[Collected data]
import Literature.Analysis.Calculus.SmoothCutoff
import Mathlib.MeasureTheory.Integral.Prod
import Mathlib.MeasureTheory.Integral.IntervalIntegral.FundThmCalculus
import Summits.AtomisticToContinuum.HydrodynamicLimit.Theorems.JaynesSqueezeEntropicWeakStrongHSShellA
import HarnessLib

/-!
# BF18 shell for functions (crux `ChaosClosesEuler`, stmt-AtomisticToContinuum-15141, line `Sketch`,
# stub `stub_bf18Shell`) — helper 2a: the window cut-offs and their weights

WHAT. The time cut-off of the shell's windowed entropy input is `s ↦ ζ((τ₀ + Δ − s)/Δ)` (`ζ = Real.smoothTransition`),
equal to `1` for `s ≤ τ₀` and to `0` for `s ≥ τ₀ + Δ`; its weight `w_{τ₀}(s) = −∂ₛ ζ((τ₀+Δ−s)/Δ) = ζ'(·)/Δ` is a smooth
probability density on the window. This file: the derivative formulas (`hasDerivAt_cut_s`, `hasDerivAt_cut_tau`,
`neg_deriv_cut_eq`), the KEY IDENTITY `∫_{τ'∈[α,β]} w_{τ'}(s) dτ' = ζ((β+Δ−s)/Δ) − ζ((α+Δ−s)/Δ)` (`integral_weight_tau`;
the right side is `≡ 1` on `[α+Δ, β]`), its Fubini form against a bounded measurable `F` (`integral_integral_weight`),
and the weighted lower bound `m ∫_J F ≤ ∫ (ζ_β − ζ_α) F` whenever the averaged weight is `≥ m` on `J`
(`weighted_lower_bound`). Consumed by the windowed Grönwall lemma (helper 2b, `window_gronwall`).

WHY. The entropy input of the shell is tested against `θ̃(s,x)·ζ((τ₀+Δ−s)/Δ)` only (fixed tests, in-probability
antecedents), so the relative-energy inequality arrives averaged against `w_{τ₀}`; averaging the window STARTS is
what recovers plain time integrals.

No named fact is invoked.
-/

noncomputable section

namespace Summit.AtomisticToContinuum.HydrodynamicLimit.Theorems.ChaosClosesEulerShell

open Set MeasureTheory
open scoped Topology

/-! ## The cut-off profile and its weights -/

/-- The `s`-derivative of the cut-off `s ↦ ζ((τ' + Δ − s)/Δ)`. [folklore] -/
theorem hasDerivAt_cut_s (τ' Δ s : ℝ) :
    HasDerivAt (fun s' => Real.smoothTransition ((τ' + Δ - s') / Δ))
      (deriv Real.smoothTransition ((τ' + Δ - s) / Δ) * (-(1 / Δ))) s := by
  have hg : HasDerivAt (fun s' : ℝ => (τ' + Δ - s') / Δ) (-(1 / Δ)) s := by
    have h1 : HasDerivAt (fun s' : ℝ => τ' + Δ - s') (-1) s := by
      simpa using (hasDerivAt_id s).const_sub (τ' + Δ)
    have := h1.div_const Δ
    simpa [neg_div] using this
  exact (Literature.Analysis.Calculus.differentiable_smoothTransition _).hasDerivAt.comp s hg

/-- The `τ'`-derivative of the cut-off `τ' ↦ ζ((τ' + Δ − s)/Δ)`. [folklore] -/
theorem hasDerivAt_cut_tau (τ' Δ s : ℝ) :
    HasDerivAt (fun τ'' => Real.smoothTransition ((τ'' + Δ - s) / Δ))
      (deriv Real.smoothTransition ((τ' + Δ - s) / Δ) * (1 / Δ)) τ' := by
  have hg : HasDerivAt (fun τ'' : ℝ => (τ'' + Δ - s) / Δ) (1 / Δ) τ' := by
    have h1 : HasDerivAt (fun τ'' : ℝ => τ'' + Δ - s) 1 τ' := by
      simpa using ((hasDerivAt_id τ').add_const Δ).sub_const s
    simpa using h1.div_const Δ
  exact (Literature.Analysis.Calculus.differentiable_smoothTransition _).hasDerivAt.comp τ' hg

/-- The weight `w_{τ'}(s) = −∂ₛ ζ((τ'+Δ−s)/Δ) = ζ'((τ'+Δ−s)/Δ)/Δ`. [folklore] -/
theorem neg_deriv_cut_eq (τ' Δ s : ℝ) :
    -deriv (fun s' => Real.smoothTransition ((τ' + Δ - s') / Δ)) s =
      deriv Real.smoothTransition ((τ' + Δ - s) / Δ) / Δ := by
  rw [(hasDerivAt_cut_s τ' Δ s).deriv]; ring

/-- **Integrating the weights over the window start**: `∫_{τ'∈[α,β]} w_{τ'}(s) dτ' = ζ((β+Δ−s)/Δ) − ζ((α+Δ−s)/Δ)`
for `α ≤ β`. [folklore] -/
theorem integral_weight_tau {α β : ℝ} (hαβ : α ≤ β) (Δ s : ℝ) :
    ∫ τ' in Icc α β, -deriv (fun s' => Real.smoothTransition ((τ' + Δ - s') / Δ)) s =
      Real.smoothTransition ((β + Δ - s) / Δ) - Real.smoothTransition ((α + Δ - s) / Δ) := by
  simp_rw [neg_deriv_cut_eq]
  rw [integral_Icc_eq_integral_Ioc, ← intervalIntegral.integral_of_le hαβ]
  have hderiv : ∀ τ' ∈ uIcc α β, HasDerivAt (fun τ'' => Real.smoothTransition ((τ'' + Δ - s) / Δ))
      (deriv Real.smoothTransition ((τ' + Δ - s) / Δ) / Δ) τ' := fun τ' _ => by
    have := hasDerivAt_cut_tau τ' Δ s
    simpa [mul_one_div, div_eq_mul_inv] using this
  have hc : Continuous (deriv Real.smoothTransition) :=
    (Real.smoothTransition.contDiff (n := 1)).continuous_deriv le_rfl
  have hcont : Continuous fun τ' => deriv Real.smoothTransition ((τ' + Δ - s) / Δ) / Δ :=
    (hc.comp (by fun_prop)).div_const Δ
  exact intervalIntegral.integral_eq_sub_of_hasDerivAt hderiv (hcont.intervalIntegrable _ _)

/-- The weights are jointly continuous in `(τ', s)`. [folklore] -/
theorem continuous_weight (Δ : ℝ) :
    Continuous fun p : ℝ × ℝ =>
      -deriv (fun s' => Real.smoothTransition ((p.1 + Δ - s') / Δ)) p.2 := by
  have : (fun p : ℝ × ℝ => -deriv (fun s' => Real.smoothTransition ((p.1 + Δ - s') / Δ)) p.2) =
      fun p : ℝ × ℝ => deriv Real.smoothTransition ((p.1 + Δ - p.2) / Δ) / Δ := by
    funext p; exact neg_deriv_cut_eq p.1 Δ p.2
  rw [this]
  have hc : Continuous (deriv Real.smoothTransition) :=
    (Real.smoothTransition.contDiff (n := 1)).continuous_deriv le_rfl
  exact (hc.comp (by fun_prop)).div_const Δ

/-- The weights are bounded on every compact rectangle `[α, β] × [0, t]`. [folklore] -/
theorem exists_weight_bound (α β t Δ : ℝ) :
    ∃ K : ℝ, 0 ≤ K ∧ ∀ τ' ∈ Icc α β, ∀ s ∈ Icc 0 t,
      |(-deriv (fun s' => Real.smoothTransition ((τ' + Δ - s') / Δ)) s)| ≤ K := by
  obtain ⟨K, hK⟩ := (isCompact_Icc.prod isCompact_Icc : IsCompact (Icc α β ×ˢ Icc (0 : ℝ) t)).exists_bound_of_continuousOn
    ((continuous_weight Δ).continuousOn)
  refine ⟨max K 0, le_max_right _ _, fun τ' hτ' s hs => ?_⟩
  have := hK (τ', s) ⟨hτ', hs⟩
  rw [Real.norm_eq_abs] at this
  exact this.trans (le_max_left _ _)

/-! ## Fubini for the weights -/

/-- **Averaging the weighted integrals over the window start.** For a bounded measurable `F` and `α ≤ β`:
`∫_{τ'∈[α,β]} ∫_{s∈[0,t]} w_{τ'}(s) F(s) = ∫_{s∈[0,t]} (ζ((β+Δ−s)/Δ) − ζ((α+Δ−s)/Δ)) F(s)`, and the inner
weighted integral is an integrable function of `τ'` on `[α, β]`. [folklore] -/
theorem integral_integral_weight {F : ℝ → ℝ} (hF : Measurable F) {C₂ : ℝ} (hFb : ∀ s, |F s| ≤ C₂)
    {α β : ℝ} (hαβ : α ≤ β) (t Δ : ℝ) :
    IntegrableOn (fun τ' => ∫ s in Icc 0 t,
        -deriv (fun s' => Real.smoothTransition ((τ' + Δ - s') / Δ)) s * F s) (Icc α β) volume ∧
    ∫ τ' in Icc α β, ∫ s in Icc 0 t,
        -deriv (fun s' => Real.smoothTransition ((τ' + Δ - s') / Δ)) s * F s =
      ∫ s in Icc 0 t, (Real.smoothTransition ((β + Δ - s) / Δ) -
        Real.smoothTransition ((α + Δ - s) / Δ)) * F s := by
  set W : ℝ × ℝ → ℝ := fun p => -deriv (fun s' => Real.smoothTransition ((p.1 + Δ - s') / Δ)) p.2
    with hW
  have hWc : Continuous W := continuous_weight Δ
  obtain ⟨K, hK0, hK⟩ := exists_weight_bound α β t Δ
  have hC₂ : 0 ≤ C₂ := (abs_nonneg _).trans (hFb 0)
  -- the integrand on the product
  set f : ℝ × ℝ → ℝ := fun p => W p * F p.2 with hf
  have hfm : Measurable f := hWc.measurable.mul (hF.comp measurable_snd)
  have hrect : (volume.restrict (Icc α β)).prod (volume.restrict (Icc (0 : ℝ) t)) =
      (volume.prod volume).restrict (Icc α β ×ˢ Icc 0 t) := Measure.prod_restrict _ _
  have hfin : (volume.prod volume) (Icc α β ×ˢ Icc (0 : ℝ) t) ≠ ⊤ := by
    rw [Measure.prod_prod]; exact ENNReal.mul_ne_top measure_Icc_lt_top.ne measure_Icc_lt_top.ne
  have hfi : Integrable f ((volume.restrict (Icc α β)).prod (volume.restrict (Icc (0 : ℝ) t))) := by
    rw [hrect]
    refine Measure.integrableOn_of_bounded (M := K * C₂) hfin hfm.aestronglyMeasurable ?_
    rw [ae_restrict_iff' (measurableSet_Icc.prod measurableSet_Icc)]
    refine Filter.Eventually.of_forall fun p hp => ?_
    rw [Real.norm_eq_abs, hf, abs_mul]
    exact mul_le_mul (hK p.1 hp.1 p.2 hp.2) (hFb p.2) (abs_nonneg _) hK0
  refine ⟨hfi.integral_prod_left, ?_⟩
  -- swap and integrate the weight in `τ'`
  have hswap := MeasureTheory.integral_integral_swap (f := fun τ' s => W (τ', s) * F s) hfi
  simp only [hW] at hswap
  rw [hswap]
  refine setIntegral_congr_fun measurableSet_Icc fun s _ => ?_
  rw [MeasureTheory.integral_mul_const, integral_weight_tau hαβ Δ s]

/-! ## The windowed Grönwall lemma -/

/-- **Weighted lower bound.** If `F ≥ 0` and the averaged weight `ζ((β+Δ−s)/Δ) − ζ((α+Δ−s)/Δ)` is at least
`m` on a measurable `J ⊆ [0,t]` (`α ≤ β`), then `m ∫_J F ≤ ∫_{[0,t]} (ζ((β+Δ−·)/Δ) − ζ((α+Δ−·)/Δ)) F`.
[folklore] -/
theorem weighted_lower_bound {F : ℝ → ℝ} (hF : Measurable F) {C₂ : ℝ} (hF0 : ∀ s, 0 ≤ F s)
    (hFb : ∀ s, |F s| ≤ C₂) {α β t Δ m : ℝ} (hαβ : α ≤ β) (hΔ : 0 < Δ) {J : Set ℝ}
    (hJ : MeasurableSet J) (hJt : J ⊆ Icc 0 t)
    (hJm : ∀ s ∈ J, m ≤ Real.smoothTransition ((β + Δ - s) / Δ) - Real.smoothTransition ((α + Δ - s) / Δ)) :
    m * ∫ s in J, F s ≤ ∫ s in Icc 0 t, (Real.smoothTransition ((β + Δ - s) / Δ) -
        Real.smoothTransition ((α + Δ - s) / Δ)) * F s := by
  have hC₂ : 0 ≤ C₂ := (abs_nonneg _).trans (hFb 0)
  have hFi : ∀ S : Set ℝ, volume S ≠ ⊤ → IntegrableOn F S volume := fun S hS =>
    Measure.integrableOn_of_bounded (M := C₂) hS hF.aestronglyMeasurable
      (Filter.Eventually.of_forall fun s => by rw [Real.norm_eq_abs]; exact hFb s)
  set g : ℝ → ℝ := fun s => Real.smoothTransition ((β + Δ - s) / Δ) -
    Real.smoothTransition ((α + Δ - s) / Δ) with hg
  have hgc : Continuous g := by simp only [hg]; fun_prop
  have hg0 : ∀ s, 0 ≤ g s := fun s => by
    simp only [hg, sub_nonneg]
    exact Real.smoothTransition.monotone (div_le_div_of_nonneg_right (by linarith) hΔ.le)
  have hg1 : ∀ s, g s ≤ 1 := fun s => by
    simp only [hg]
    linarith [Real.smoothTransition.le_one ((β + Δ - s) / Δ),
      Real.smoothTransition.nonneg ((α + Δ - s) / Δ)]
  -- `m · 1_J · F ≤ g · F` on `[0, t]`
  have hgi : IntegrableOn (fun s => g s * F s) (Icc 0 t) volume := by
    refine Measure.integrableOn_of_bounded (M := C₂) measure_Icc_lt_top.ne
      ((hgc.measurable.mul hF).aestronglyMeasurable) (Filter.Eventually.of_forall fun s => ?_)
    rw [Real.norm_eq_abs, abs_mul, abs_of_nonneg (hg0 s)]
    calc g s * |F s| ≤ 1 * |F s| := mul_le_mul_of_nonneg_right (hg1 s) (abs_nonneg _)
      _ ≤ C₂ := by rw [one_mul]; exact hFb s
  have hind : IntegrableOn (fun s => J.indicator (fun s => m * F s) s) (Icc 0 t) volume := by
    have hFt : Integrable (fun s => m * F s) (volume.restrict (Icc (0 : ℝ) t)) :=
      (hFi _ measure_Icc_lt_top.ne).const_mul m
    exact hFt.indicator hJ
  calc m * ∫ s in J, F s = ∫ s in J, m * F s := (MeasureTheory.integral_const_mul m _).symm
    _ = ∫ s in Icc 0 t, J.indicator (fun s => m * F s) s := by
        rw [integral_indicator hJ, Measure.restrict_restrict hJ, inter_eq_self_of_subset_left hJt]
    _ ≤ ∫ s in Icc 0 t, g s * F s := by
        refine setIntegral_mono_on hind hgi measurableSet_Icc fun s _ => ?_
        by_cases hs : s ∈ J
        · rw [indicator_of_mem hs]
          exact mul_le_mul_of_nonneg_right (hJm s hs) (hF0 s)
        · rw [indicator_of_notMem hs]
          exact mul_nonneg (hg0 s) (hF0 s)

/-- REGISTERED SUB-GOAL `stub_bf18ShellWeights` of the line `Sketch` (helper 2a of `stub_bf18Shell`): averaging
the weighted integrals over the window start recovers the difference of two cut-offs as weight. [folklore] -/
theorem stub_bf18ShellWeights :
    ∀ (F : ℝ → ℝ) (C₂ α β t Δ : ℝ), Measurable F → (∀ s, |F s| ≤ C₂) → α ≤ β →
      ∫ τ' in Set.Icc α β, ∫ s in Set.Icc 0 t,
          -deriv (fun s' => Real.smoothTransition ((τ' + Δ - s') / Δ)) s * F s =
        ∫ s in Set.Icc 0 t, (Real.smoothTransition ((β + Δ - s) / Δ) -
          Real.smoothTransition ((α + Δ - s) / Δ)) * F s :=
  fun _F _C₂ _α _β t Δ hF hFb hαβ => (integral_integral_weight hF hFb hαβ t Δ).2

end Summit.AtomisticToContinuum.HydrodynamicLimit.Theorems.ChaosClosesEulerShell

> [Your task]:
Among the records, how many lines include the string "MeasureTheory"? State the number and add nothing.

> [Response below]:
6